* **TASK STATEMENT**
Extract the lines from the first line of the records below through the line containing "change (Submodule.Quotient.mk (c", inclusive, and reproduce them exactly as written.
++++ DATASET RECORDS ++++
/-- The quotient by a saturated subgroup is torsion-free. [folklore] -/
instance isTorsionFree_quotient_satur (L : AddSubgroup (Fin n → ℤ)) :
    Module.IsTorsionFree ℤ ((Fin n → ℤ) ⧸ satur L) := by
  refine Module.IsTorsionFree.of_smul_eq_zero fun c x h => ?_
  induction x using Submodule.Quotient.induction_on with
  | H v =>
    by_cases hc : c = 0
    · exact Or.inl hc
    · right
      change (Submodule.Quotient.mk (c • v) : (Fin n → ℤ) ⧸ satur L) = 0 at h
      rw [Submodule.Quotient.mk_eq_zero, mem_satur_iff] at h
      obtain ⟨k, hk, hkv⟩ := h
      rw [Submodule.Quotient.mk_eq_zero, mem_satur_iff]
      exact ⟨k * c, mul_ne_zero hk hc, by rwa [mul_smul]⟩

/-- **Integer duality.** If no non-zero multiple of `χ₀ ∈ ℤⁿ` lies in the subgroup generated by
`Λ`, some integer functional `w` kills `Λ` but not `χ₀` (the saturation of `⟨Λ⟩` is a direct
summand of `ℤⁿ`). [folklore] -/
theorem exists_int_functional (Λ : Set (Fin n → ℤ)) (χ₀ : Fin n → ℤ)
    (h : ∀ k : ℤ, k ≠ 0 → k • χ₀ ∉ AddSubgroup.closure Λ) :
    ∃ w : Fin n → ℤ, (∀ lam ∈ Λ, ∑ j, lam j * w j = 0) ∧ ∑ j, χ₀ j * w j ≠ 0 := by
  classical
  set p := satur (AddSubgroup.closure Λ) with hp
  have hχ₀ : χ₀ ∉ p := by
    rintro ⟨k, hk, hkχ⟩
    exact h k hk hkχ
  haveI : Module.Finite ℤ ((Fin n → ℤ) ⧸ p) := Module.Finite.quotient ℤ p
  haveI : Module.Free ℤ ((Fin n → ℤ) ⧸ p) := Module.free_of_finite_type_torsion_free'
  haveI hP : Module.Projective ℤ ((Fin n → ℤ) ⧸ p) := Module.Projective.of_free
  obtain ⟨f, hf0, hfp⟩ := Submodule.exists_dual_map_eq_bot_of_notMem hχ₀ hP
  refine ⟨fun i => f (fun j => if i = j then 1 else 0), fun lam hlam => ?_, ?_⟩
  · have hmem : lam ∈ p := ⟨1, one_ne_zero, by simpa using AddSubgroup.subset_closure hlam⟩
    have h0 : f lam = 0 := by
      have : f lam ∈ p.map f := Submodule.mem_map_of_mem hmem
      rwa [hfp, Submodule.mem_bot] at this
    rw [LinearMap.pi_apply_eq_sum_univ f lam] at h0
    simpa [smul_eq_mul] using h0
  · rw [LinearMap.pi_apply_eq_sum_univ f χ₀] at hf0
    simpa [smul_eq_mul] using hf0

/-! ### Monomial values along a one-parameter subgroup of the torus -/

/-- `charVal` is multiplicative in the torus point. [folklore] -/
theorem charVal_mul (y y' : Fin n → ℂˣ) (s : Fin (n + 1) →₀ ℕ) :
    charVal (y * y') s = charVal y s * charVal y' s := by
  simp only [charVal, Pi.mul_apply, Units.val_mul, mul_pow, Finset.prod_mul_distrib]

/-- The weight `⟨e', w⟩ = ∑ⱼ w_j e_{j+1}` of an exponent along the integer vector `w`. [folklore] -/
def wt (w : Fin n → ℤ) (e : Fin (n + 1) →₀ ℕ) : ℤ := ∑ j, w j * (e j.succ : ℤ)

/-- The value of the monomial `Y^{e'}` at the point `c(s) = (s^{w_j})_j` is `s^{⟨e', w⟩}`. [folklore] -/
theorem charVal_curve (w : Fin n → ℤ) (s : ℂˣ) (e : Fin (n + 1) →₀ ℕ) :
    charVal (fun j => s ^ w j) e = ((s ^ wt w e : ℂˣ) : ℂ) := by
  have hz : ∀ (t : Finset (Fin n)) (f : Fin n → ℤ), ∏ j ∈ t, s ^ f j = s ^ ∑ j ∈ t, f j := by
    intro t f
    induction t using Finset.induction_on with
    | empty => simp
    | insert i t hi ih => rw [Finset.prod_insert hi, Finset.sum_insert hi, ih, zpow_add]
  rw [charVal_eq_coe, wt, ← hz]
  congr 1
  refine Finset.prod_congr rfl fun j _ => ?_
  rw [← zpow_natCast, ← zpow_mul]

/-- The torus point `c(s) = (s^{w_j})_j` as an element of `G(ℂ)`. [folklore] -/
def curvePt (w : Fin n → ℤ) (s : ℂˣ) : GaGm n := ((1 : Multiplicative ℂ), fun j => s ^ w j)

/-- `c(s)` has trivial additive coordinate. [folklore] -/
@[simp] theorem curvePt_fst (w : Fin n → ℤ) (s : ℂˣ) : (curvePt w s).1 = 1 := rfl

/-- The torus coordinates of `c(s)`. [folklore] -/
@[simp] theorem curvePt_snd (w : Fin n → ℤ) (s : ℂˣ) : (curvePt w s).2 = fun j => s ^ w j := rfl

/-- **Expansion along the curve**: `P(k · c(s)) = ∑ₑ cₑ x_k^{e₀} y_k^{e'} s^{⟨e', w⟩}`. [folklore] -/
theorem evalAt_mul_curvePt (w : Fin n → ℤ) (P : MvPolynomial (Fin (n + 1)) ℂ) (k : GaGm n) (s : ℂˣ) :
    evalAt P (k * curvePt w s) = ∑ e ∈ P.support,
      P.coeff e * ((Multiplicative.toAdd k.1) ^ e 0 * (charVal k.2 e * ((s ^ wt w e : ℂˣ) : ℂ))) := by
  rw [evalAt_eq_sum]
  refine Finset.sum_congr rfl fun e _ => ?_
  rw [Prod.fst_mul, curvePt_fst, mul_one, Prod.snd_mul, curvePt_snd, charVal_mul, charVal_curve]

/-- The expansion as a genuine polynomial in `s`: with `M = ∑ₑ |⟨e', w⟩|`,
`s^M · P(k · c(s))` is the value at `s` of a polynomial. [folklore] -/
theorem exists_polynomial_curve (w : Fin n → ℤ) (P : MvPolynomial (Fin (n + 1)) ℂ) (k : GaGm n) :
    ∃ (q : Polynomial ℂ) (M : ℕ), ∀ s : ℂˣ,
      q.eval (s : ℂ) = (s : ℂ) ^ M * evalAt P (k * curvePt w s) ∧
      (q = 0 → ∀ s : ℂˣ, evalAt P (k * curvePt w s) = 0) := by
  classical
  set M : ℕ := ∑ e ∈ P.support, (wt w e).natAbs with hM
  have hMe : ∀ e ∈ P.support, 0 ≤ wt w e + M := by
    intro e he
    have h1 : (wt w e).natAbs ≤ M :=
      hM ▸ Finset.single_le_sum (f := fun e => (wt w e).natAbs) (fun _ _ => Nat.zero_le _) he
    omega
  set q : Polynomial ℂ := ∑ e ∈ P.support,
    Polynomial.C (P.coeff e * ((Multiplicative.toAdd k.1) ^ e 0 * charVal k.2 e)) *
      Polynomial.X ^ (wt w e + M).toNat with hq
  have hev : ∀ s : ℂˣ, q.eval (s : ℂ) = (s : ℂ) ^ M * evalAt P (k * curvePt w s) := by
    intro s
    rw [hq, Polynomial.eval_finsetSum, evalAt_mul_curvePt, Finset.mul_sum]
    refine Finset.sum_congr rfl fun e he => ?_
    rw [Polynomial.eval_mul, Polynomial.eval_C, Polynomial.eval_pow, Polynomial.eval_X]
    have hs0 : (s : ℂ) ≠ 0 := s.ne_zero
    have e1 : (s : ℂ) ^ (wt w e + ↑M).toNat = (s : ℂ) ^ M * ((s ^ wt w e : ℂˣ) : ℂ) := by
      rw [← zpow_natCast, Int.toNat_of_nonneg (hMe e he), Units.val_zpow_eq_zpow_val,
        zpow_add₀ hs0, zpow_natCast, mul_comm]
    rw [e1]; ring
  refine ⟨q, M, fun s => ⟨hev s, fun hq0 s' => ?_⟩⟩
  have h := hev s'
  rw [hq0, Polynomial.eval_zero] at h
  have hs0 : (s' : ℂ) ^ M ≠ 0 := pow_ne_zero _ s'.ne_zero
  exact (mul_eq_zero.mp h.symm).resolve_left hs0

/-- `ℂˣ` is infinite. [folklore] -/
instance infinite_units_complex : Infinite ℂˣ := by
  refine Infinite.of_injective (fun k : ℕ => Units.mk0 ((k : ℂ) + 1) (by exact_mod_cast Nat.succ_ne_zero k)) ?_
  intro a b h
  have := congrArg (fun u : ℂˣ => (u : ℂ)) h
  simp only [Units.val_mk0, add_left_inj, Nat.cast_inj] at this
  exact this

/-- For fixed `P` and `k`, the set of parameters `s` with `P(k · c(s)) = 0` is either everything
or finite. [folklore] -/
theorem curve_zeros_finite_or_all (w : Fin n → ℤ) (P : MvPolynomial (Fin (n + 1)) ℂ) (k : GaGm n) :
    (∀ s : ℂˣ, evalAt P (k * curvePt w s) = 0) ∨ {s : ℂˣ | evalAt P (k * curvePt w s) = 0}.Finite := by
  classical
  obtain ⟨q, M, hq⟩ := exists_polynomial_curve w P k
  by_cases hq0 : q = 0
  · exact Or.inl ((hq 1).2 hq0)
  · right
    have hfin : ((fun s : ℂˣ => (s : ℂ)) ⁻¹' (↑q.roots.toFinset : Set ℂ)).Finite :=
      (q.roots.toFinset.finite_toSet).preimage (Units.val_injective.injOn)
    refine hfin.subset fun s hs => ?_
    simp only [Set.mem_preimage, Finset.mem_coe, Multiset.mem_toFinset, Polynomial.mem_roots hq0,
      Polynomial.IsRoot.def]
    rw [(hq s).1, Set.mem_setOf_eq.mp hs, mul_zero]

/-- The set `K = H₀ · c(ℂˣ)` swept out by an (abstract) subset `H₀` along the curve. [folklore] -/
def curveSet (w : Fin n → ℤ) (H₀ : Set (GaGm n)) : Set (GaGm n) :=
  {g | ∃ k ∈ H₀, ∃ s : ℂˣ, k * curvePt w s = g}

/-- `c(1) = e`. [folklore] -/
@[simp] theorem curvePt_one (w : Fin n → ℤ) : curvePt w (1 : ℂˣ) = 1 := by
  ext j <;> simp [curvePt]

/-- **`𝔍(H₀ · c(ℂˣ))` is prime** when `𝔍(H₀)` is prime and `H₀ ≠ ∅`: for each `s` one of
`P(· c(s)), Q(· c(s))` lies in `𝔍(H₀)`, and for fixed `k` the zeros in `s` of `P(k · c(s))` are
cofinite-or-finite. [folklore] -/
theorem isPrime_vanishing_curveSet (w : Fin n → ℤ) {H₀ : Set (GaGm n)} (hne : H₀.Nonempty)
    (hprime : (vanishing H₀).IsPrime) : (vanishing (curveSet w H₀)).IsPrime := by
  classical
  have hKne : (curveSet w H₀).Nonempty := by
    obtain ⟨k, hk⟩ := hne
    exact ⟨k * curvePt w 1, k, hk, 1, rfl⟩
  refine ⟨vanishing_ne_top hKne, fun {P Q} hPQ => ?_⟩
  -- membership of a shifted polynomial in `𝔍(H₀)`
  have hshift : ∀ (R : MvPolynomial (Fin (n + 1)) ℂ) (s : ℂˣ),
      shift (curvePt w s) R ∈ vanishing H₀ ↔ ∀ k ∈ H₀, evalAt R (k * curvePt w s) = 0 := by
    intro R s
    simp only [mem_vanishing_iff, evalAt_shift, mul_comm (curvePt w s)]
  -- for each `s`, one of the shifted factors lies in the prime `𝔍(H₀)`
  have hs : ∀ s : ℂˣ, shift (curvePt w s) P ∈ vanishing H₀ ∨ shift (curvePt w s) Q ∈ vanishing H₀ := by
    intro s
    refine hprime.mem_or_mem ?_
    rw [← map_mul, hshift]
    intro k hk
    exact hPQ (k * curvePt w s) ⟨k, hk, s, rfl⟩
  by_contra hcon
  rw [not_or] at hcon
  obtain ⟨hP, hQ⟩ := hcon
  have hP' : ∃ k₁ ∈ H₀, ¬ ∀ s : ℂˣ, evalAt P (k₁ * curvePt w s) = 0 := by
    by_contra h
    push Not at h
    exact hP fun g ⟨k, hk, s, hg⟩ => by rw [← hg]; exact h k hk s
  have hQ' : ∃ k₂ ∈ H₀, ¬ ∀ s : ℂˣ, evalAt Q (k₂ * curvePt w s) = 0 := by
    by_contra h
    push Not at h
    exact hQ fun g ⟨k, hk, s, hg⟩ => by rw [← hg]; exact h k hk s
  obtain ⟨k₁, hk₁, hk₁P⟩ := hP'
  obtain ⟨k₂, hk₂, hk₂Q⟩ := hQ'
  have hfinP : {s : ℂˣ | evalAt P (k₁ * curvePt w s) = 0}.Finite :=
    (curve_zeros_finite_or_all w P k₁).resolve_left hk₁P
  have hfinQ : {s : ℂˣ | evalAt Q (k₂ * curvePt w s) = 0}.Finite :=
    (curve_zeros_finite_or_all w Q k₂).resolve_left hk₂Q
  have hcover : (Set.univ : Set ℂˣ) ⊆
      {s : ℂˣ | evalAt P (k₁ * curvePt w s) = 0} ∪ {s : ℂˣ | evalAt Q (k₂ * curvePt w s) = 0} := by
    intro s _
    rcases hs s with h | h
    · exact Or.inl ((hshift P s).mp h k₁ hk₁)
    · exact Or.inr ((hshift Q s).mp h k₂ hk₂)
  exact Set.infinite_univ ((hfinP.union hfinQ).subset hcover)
++++
* **ANSWER TO THE EXERCISE**
/-- The quotient by a saturated subgroup is torsion-free. [folklore] -/
instance isTorsionFree_quotient_satur (L : AddSubgroup (Fin n → ℤ)) :
    Module.IsTorsionFree ℤ ((Fin n → ℤ) ⧸ satur L) := by
  refine Module.IsTorsionFree.of_smul_eq_zero fun c x h => ?_
  induction x using Submodule.Quotient.induction_on with
  | H v =>
    by_cases hc : c = 0
    · exact Or.inl hc
    · right
      change (Submodule.Quotient.mk (c • v) : (Fin n → ℤ) ⧸ satur L) = 0 at h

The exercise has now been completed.